◆ Your assignment: Check every line of the data below for the word "proof". Copy the ones that have it.

■ ■ ■

/-- **`P_k(B)u = P_k(B′)u` for `u` supported in `Ω`** (`B = B′` inside `Ω`). [cite: Balaban1982Higgs1, (2.20) p.610] -/
theorem projPk_congr_of_supported
    (hΩ : ∀ x x' : HiggsLattice.Site P 0, blockIter k x = blockIter k x' → (x ∈ Ω ↔ x' ∈ Ω)) (hk : k ≤ P.K)
    {B B' : HiggsLattice.VecField P 0} (hB : ∀ b : HiggsLattice.PBond P 0, Inside Ω b → B b = B' b)
    (u : HiggsLattice.ScalarField P 0 N) (hu : ∀ x, x ∉ Ω → u x = 0) :
    projPk C B k u = projPk C B' k u := by
  have hlin : ∀ A : HiggsLattice.VecField P 0, avgQkLin C A k u = avgQk C A k u :=
    fun A => funext fun y => avgQkLin_apply C A k u y
  unfold projPk
  rw [LinearMap.comp_apply, LinearMap.comp_apply, hlin, hlin, avgQk_congr_of_supported C hΩ hk hB u hu]
  exact avgQkAdj_congr_of_supported C hΩ hk hB _ fun x hx => avgQk_blockIter_eq_zero C hΩ B' u hu hx

/-- **LOCALITY OF `H_k(Ω, ·)` IN THE FIELD**: `H_k(Ω, B)u = H_k(Ω, B′)u` for every `u` supported in `Ω` (a union of
`k`-blocks, `k ≤ K`) whenever `B = B′` on the bonds inside `Ω` — the operator of (2.20) «on functions φ : Ω → R^N» is
determined by the field on `Ω`. [cite: Balaban1982Higgs1, (2.20) p.610] -/
theorem covOpK_congr_of_supported
    (hΩ : ∀ x x' : HiggsLattice.Site P 0, blockIter k x = blockIter k x' → (x ∈ Ω ↔ x' ∈ Ω)) (hk : k ≤ P.K)
    {B B' : HiggsLattice.VecField P 0} (hB : ∀ b : HiggsLattice.PBond P 0, Inside Ω b → B b = B' b) (msq a : ℝ)
    (u : HiggsLattice.ScalarField P 0 N) (hu : ∀ x, x ∉ Ω → u x = 0) :
    covOpK C Ω B msq a k u = covOpK C Ω B' msq a k u := by
  unfold covOpK
  simp only [LinearMap.add_apply, LinearMap.smul_apply, LinearMap.id_apply]
  rw [covLaplacianN_congr C Ω hB u, projPk_congr_of_supported C hΩ hk hB u hu]

end FieldLocality

/-! ## §4 LOCALITY OF THE PROPAGATOR `G^ε_k(Ω, A)` IN THE FIELD (sources supported in `Ω`) -/

section PropagatorLocality

variable (C : ChargeData N) {k : ℕ} {Ω : Finset (HiggsLattice.Site P 0)}

/-- **`G^ε_k(Ω, B)u = G^ε_k(Ω, B′)u` for `u` supported in `Ω`** (`m² > 0`, `a_k ≥ 0`, `Ω` a union of `k`-blocks, `k ≤ K`)
whenever `B = B′` on the bonds inside `Ω`: by p35's `B1Cor23RegularRegion.propagatorK_supported` the solution `G(B)u` is
supported in `Ω`, so `H(B′)` acts on it as `H(B)` does. [cite: Balaban1982Higgs1, (2.20) p.610] -/
theorem propagatorK_congr_of_supported {msq a : ℝ} (hmsq : 0 < msq) (hak : 0 ≤ B1.aSeq a P.L k)
    (hΩ : ∀ x x' : HiggsLattice.Site P 0, blockIter k x = blockIter k x' → (x ∈ Ω ↔ x' ∈ Ω)) (hk : k ≤ P.K)
    {B B' : HiggsLattice.VecField P 0} (hB : ∀ b : HiggsLattice.PBond P 0, Inside Ω b → B b = B' b)
    (u : HiggsLattice.ScalarField P 0 N) (hu : ∀ x, x ∉ Ω → u x = 0) :
    propagatorK C Ω B msq a k u = propagatorK C Ω B' msq a k u := by
  have hv : ∀ x, x ∉ Ω → propagatorK C Ω B msq a k u x = 0 := propagatorK_supported C Ω B hmsq hak hΩ u hu
  have h1 : covOpK C Ω B' msq a k (propagatorK C Ω B msq a k u) = u := by
    rw [← covOpK_congr_of_supported C hΩ hk hB msq a _ hv]
    exact covOpK_propagatorK_apply C Ω B hmsq a k hak u
  have h2 := congrArg (propagatorK C Ω B' msq a k) h1
  rw [propagatorK_covOpK_apply C Ω B' hmsq a k hak] at h2
  exact h2

/-- unfolding of the typer's `kernel` (level `0`; private plumbing). [cite: Balaban1982Higgs1, (2.24) p.610] -/
private theorem kernel_apply' (G : Module.End ℝ (HiggsLattice.ScalarField P 0 N)) (x x' : HiggsLattice.Site P 0) (v : E N) :
    kernel G x x' v = G (Pi.single x' v) x := by
  simp [kernel]

/-- **the kernel `G^ε_k(Ω, B; x, x′)` with `x′ ∈ Ω` depends only on `B` inside `Ω`**. [cite: Balaban1982Higgs1, (2.24) p.610] -/
theorem kernel_propagatorK_congr {msq a : ℝ} (hmsq : 0 < msq) (hak : 0 ≤ B1.aSeq a P.L k)
    (hΩ : ∀ x x' : HiggsLattice.Site P 0, blockIter k x = blockIter k x' → (x ∈ Ω ↔ x' ∈ Ω)) (hk : k ≤ P.K)
    {B B' : HiggsLattice.VecField P 0} (hB : ∀ b : HiggsLattice.PBond P 0, Inside Ω b → B b = B' b)
    (x : HiggsLattice.Site P 0) {x' : HiggsLattice.Site P 0} (hx' : x' ∈ Ω) (v : E N) :
    kernel (propagatorK C Ω B msq a k) x x' v = kernel (propagatorK C Ω B' msq a k) x x' v := by
  rw [kernel_apply', kernel_apply', propagatorK_congr_of_supported C hmsq hak hΩ hk hB]
  intro z hz
  have : z ≠ x' := fun h => hz (h ▸ hx')
  simp [this]

/-- `Bᵏ(Λ₂)` (`underRegion`) is a union of `k`-blocks. [cite: Balaban1982Higgs2, (2.56) p.570] -/
theorem underRegion_blockIter (Λ₂ : Finset (HiggsLattice.Site P k)) (x x' : HiggsLattice.Site P 0)
    (h : blockIter k x = blockIter k x') :
    x ∈ B2Eq255Concrete.underRegion k Λ₂ ↔ x' ∈ B2Eq255Concrete.underRegion k Λ₂ := by
  rw [B2Eq255Concrete.mem_underRegion, B2Eq255Concrete.mem_underRegion, h]

/-- **LOCALITY OF THE BACKGROUND FIELD (2.56) IN THE VECTOR FIELD**: `φ^{(k)} = a_k(Lᵏε)⁻²G^ε_k(Bᵏ(Λ₂),B)Q_k^*(B)(Λ₁φ)` with
`Λ₁ ⊆ Λ₂` depends only on `B` on the bonds inside `Bᵏ(Λ₂)` (`m² > 0`, `a_k ≥ 0`, `k ≤ K`). [cite: Balaban1982Higgs2, (2.56) p.570] -/
theorem bgScalar256_congr {msq a : ℝ} (hmsq : 0 < msq) (hak : 0 ≤ B1.aSeq a P.L k) (hk : k ≤ P.K)
    (Λ₂ Λ₁ : Finset (HiggsLattice.Site P k)) (h12 : Λ₁ ⊆ Λ₂) {B B' : HiggsLattice.VecField P 0}
    (hB : ∀ b : HiggsLattice.PBond P 0, Inside (B2Eq255Concrete.underRegion k Λ₂) b → B b = B' b)
    (φ : HiggsLattice.ScalarField P k N) :
    B2Eq255Concrete.bgScalar256 C msq a k Λ₂ Λ₁ B φ = B2Eq255Concrete.bgScalar256 C msq a k Λ₂ Λ₁ B' φ := by
  have hΩ := underRegion_blockIter (P := P) Λ₂
  have hψ : ∀ x : HiggsLattice.Site P 0, x ∉ B2Eq255Concrete.underRegion k Λ₂ →
      B2Eq255Concrete.cutTo Λ₁ φ (blockIter k x) = 0 := by
    intro x hx
    rw [B2Eq255Concrete.mem_underRegion] at hx
    exact B2Eq255Concrete.cutTo_of_not_mem Λ₁ φ fun h => hx (h12 h)
  rw [B2Eq255Concrete.bgScalar256_eq, B2Eq255Concrete.bgScalar256_eq, avgQkAdj_congr_of_supported C hΩ hk hB _ hψ,
    propagatorK_congr_of_supported C hmsq hak hΩ hk hB _ (avgQkAdj_supported C B' _ hψ)]

end PropagatorLocality

/-! ## §5 Print's (2.73)/(2.74) LITERALLY: the constant field gauged to zero on a region off the seam -/

section Printed

variable (C : ChargeData N) {k : ℕ} {Ω : Finset (HiggsLattice.Site P 0)}

/-- in a region lying in the window above the corner `o` (no site of `Ω` on the hyperplanes `z_μ = o_μ − ε`) every inside
bond is off the seam, so the seam field `A₀ − ∂λ_o` of `B2Eq273GaugeCovariance` vanishes inside `Ω`.
[cite: Balaban1982Higgs2, Lemma 2.4 proof (2.70) p.572] -/
theorem seamField_eq_zero_of_inside (o : HiggsLattice.Site P 0) (c : Fin P.d → ℝ)
    (hwin : ∀ z ∈ Ω, ∀ μ : Fin P.d, (z μ - o μ).val + 1 < P.sitesPerDir 0 μ)
    (b : HiggsLattice.PBond P 0) (hb : Inside Ω b) : seamField o c b = 0 := by
  obtain ⟨z, μ⟩ := b
  exact seamField_eq_zero_of_noWrap o c (hwin z hb.1 μ)

/-- **(2.73) AS PRINTED**: for `Ω` a union of `k`-blocks in the window above `o` (`m² > 0`, `a_k ≥ 0`, `k ≤ K`), a constant
field `A₀` (values `c`) and any `A′`, at every `x′ ∈ Ω`:
`G^ε_k(Ω, A₀ + A′; x, x′) = U(A₀(Γ_{x,o})) · G^ε_k(Ω, A′; x, x′) · U(A₀(Γ_{o,x′}))` — print's display is `A′ = 0`:
«G_k(□, A₀; x, x′) = U(A₀(Γ_{x,y}))G_k(□, 0; x, x′)U(A₀(Γ_{y,x′})) (2.73)» (gauge based at the corner `o` instead of `y`,
cf. `B2Eq273GaugeCovariance` HONEST SCOPE (c)). [cite: Balaban1982Higgs2, Lemma 2.4 proof (2.73) p.573] -/
theorem kernel_propagatorK_constVec_local {msq a : ℝ} (hmsq : 0 < msq) (hak : 0 ≤ B1.aSeq a P.L k)
    (hΩ : ∀ x x' : HiggsLattice.Site P 0, blockIter k x = blockIter k x' → (x ∈ Ω ↔ x' ∈ Ω)) (hk : k ≤ P.K)
    (o : HiggsLattice.Site P 0) (hwin : ∀ z ∈ Ω, ∀ μ : Fin P.d, (z μ - o μ).val + 1 < P.sitesPerDir 0 μ)
    (c : Fin P.d → ℝ) (A' : HiggsLattice.VecField P 0) (x : HiggsLattice.Site P 0) {x' : HiggsLattice.Site P 0}
    (hx' : x' ∈ Ω) (v : E N) :
    kernel (propagatorK C Ω (constVec c + A') msq a k) x x' v
      = C.U (P.mesh 0) (-contourSum (constVec c) o x)
          (kernel (propagatorK C Ω A' msq a k) x x' (C.U (P.mesh 0) (contourSum (constVec c) o x') v)) := by
  rw [kernel_propagatorK_constVec C Ω o c A' msq a k x x' v,
    kernel_propagatorK_congr C hmsq hak hΩ hk (B := A' + seamField o c) (B' := A')
      (fun b hb => by rw [Pi.add_apply, seamField_eq_zero_of_inside o c hwin b hb, add_zero]) x hx' _]

/-- (2.73) as printed, `A′ = 0`: `G^ε_k(Ω, A₀; x, x′) = U(A₀(Γ_{x,o}))G^ε_k(Ω, 0; x, x′)U(A₀(Γ_{o,x′}))`, `x′ ∈ Ω`.
[cite: Balaban1982Higgs2, Lemma 2.4 proof (2.73) p.573] -/
theorem kernel_propagatorK_constVec_zero {msq a : ℝ} (hmsq : 0 < msq) (hak : 0 ≤ B1.aSeq a P.L k)
    (hΩ : ∀ x x' : HiggsLattice.Site P 0, blockIter k x = blockIter k x' → (x ∈ Ω ↔ x' ∈ Ω)) (hk : k ≤ P.K)
    (o : HiggsLattice.Site P 0) (hwin : ∀ z ∈ Ω, ∀ μ : Fin P.d, (z μ - o μ).val + 1 < P.sitesPerDir 0 μ)
    (c : Fin P.d → ℝ) (x : HiggsLattice.Site P 0) {x' : HiggsLattice.Site P 0} (hx' : x' ∈ Ω) (v : E N) :
    kernel (propagatorK C Ω (constVec c) msq a k) x x' v
      = C.U (P.mesh 0) (-contourSum (constVec c) o x)
          (kernel (propagatorK C Ω (0 : HiggsLattice.VecField P 0) msq a k) x x'
            (C.U (P.mesh 0) (contourSum (constVec c) o x') v)) := by
  have h := kernel_propagatorK_constVec_local C hmsq hak hΩ hk o hwin c 0 x hx' v
  rwa [add_zero] at h

/-- **(2.74) AS PRINTED**: for `□₁ ⊆ □₂ ⊂ T^{(k)}` with `□ = Bᵏ(□₂)` in the window above `o` (`m² > 0`, `a_k ≥ 0`, `k ≤ K`),
a constant `A₀` and any `A′`: `φ^{(k)}_{□}[A₀ + A′, φ] = U(A₀(Γ_{·,o}))·φ^{(k)}_{□}[A′, φ′]`, `φ′(y′) = U(A₀(Γ_{o,ȳ′}))φ(y′)` — print's
«(a_kG_k(□, A₀)Q_k^*(A₀)□₁φ)(x) = U(A₀(Γ_{x,y}))(a_kG_k(□, 0)Q_k^*□₁φ′)(x) (2.74)» is `A′ = 0`.
[cite: Balaban1982Higgs2, Lemma 2.4 proof (2.74) p.573] -/
theorem bgScalar256_constVec_local {msq a : ℝ} (hmsq : 0 < msq) (hak : 0 ≤ B1.aSeq a P.L k) (hk : k ≤ P.K)
    (sq₂ sq₁ : Finset (HiggsLattice.Site P k)) (h12 : sq₁ ⊆ sq₂) (o : HiggsLattice.Site P 0)
    (hwin : ∀ z ∈ B2Eq255Concrete.underRegion k sq₂, ∀ μ : Fin P.d, (z μ - o μ).val + 1 < P.sitesPerDir 0 μ)
    (c : Fin P.d → ℝ) (A' : HiggsLattice.VecField P 0) (φ : HiggsLattice.ScalarField P k N) :
    B2Eq255Concrete.bgScalar256 C msq a k sq₂ sq₁ (constVec c + A') φ
      = rot C (-cornerGauge o c)
          (B2Eq255Concrete.bgScalar256 C msq a k sq₂ sq₁ A' (rot C (fun y => cornerGauge o c (toFinest y)) φ)) := by
  rw [bgScalar256_constVec C msq a k sq₂ sq₁ o c A' φ,
    bgScalar256_congr C hmsq hak hk sq₂ sq₁ h12 (B := A' + seamField o c) (B' := A')
      (fun b hb => by rw [Pi.add_apply, seamField_eq_zero_of_inside o c hwin b hb, add_zero])]

/-- (2.74) as printed, `A′ = 0`, at a site: `φ^{(k)}_{□}[A₀, φ](x) = U(A₀(Γ_{x,o}))·φ^{(k)}_{□}[0, φ′](x)`.
[cite: Balaban1982Higgs2, Lemma 2.4 proof (2.74) p.573] -/
theorem bgScalar256_constVec_zero_apply {msq a : ℝ} (hmsq : 0 < msq) (hak : 0 ≤ B1.aSeq a P.L k) (hk : k ≤ P.K)
    (sq₂ sq₁ : Finset (HiggsLattice.Site P k)) (h12 : sq₁ ⊆ sq₂) (o : HiggsLattice.Site P 0)
    (hwin : ∀ z ∈ B2Eq255Concrete.underRegion k sq₂, ∀ μ : Fin P.d, (z μ - o μ).val + 1 < P.sitesPerDir 0 μ)
    (c : Fin P.d → ℝ) (φ : HiggsLattice.ScalarField P k N) (x : HiggsLattice.Site P 0) :
    B2Eq255Concrete.bgScalar256 C msq a k sq₂ sq₁ (constVec c) φ x
      = C.U (P.mesh 0) (-contourSum (constVec c) o x)
          (B2Eq255Concrete.bgScalar256 C msq a k sq₂ sq₁ (0 : HiggsLattice.VecField P 0)
            (rot C (fun y => cornerGauge o c (toFinest y)) φ) x) := by
  have h := bgScalar256_constVec_local C hmsq hak hk sq₂ sq₁ h12 o hwin c 0 φ
  rw [add_zero] at h
  rw [h]
  change C.U (P.mesh 0) ((P.mesh 0)⁻¹ * (-cornerGauge o c) x) _ = _
  rw [Pi.neg_apply, (U_cornerGauge C o c x).2]

end Printed

/-! ## §6 Print's `□ = Bᵏ(□₂)` lies in a window: discharging the no-wrap hypothesis for a box of `k`-sites -/

section Window

variable {k : ℕ}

■ ■ ■

◆ Solution below:
[cite: Balaban1982Higgs2, Lemma 2.4 proof (2.70) p.572] -/
cf. `B2Eq273GaugeCovariance` HONEST SCOPE (c)). [cite: Balaban1982Higgs2, Lemma 2.4 proof (2.73) p.573] -/
[cite: Balaban1982Higgs2, Lemma 2.4 proof (2.73) p.573] -/
[cite: Balaban1982Higgs2, Lemma 2.4 proof (2.74) p.573] -/
[cite: Balaban1982Higgs2, Lemma 2.4 proof (2.74) p.573] -/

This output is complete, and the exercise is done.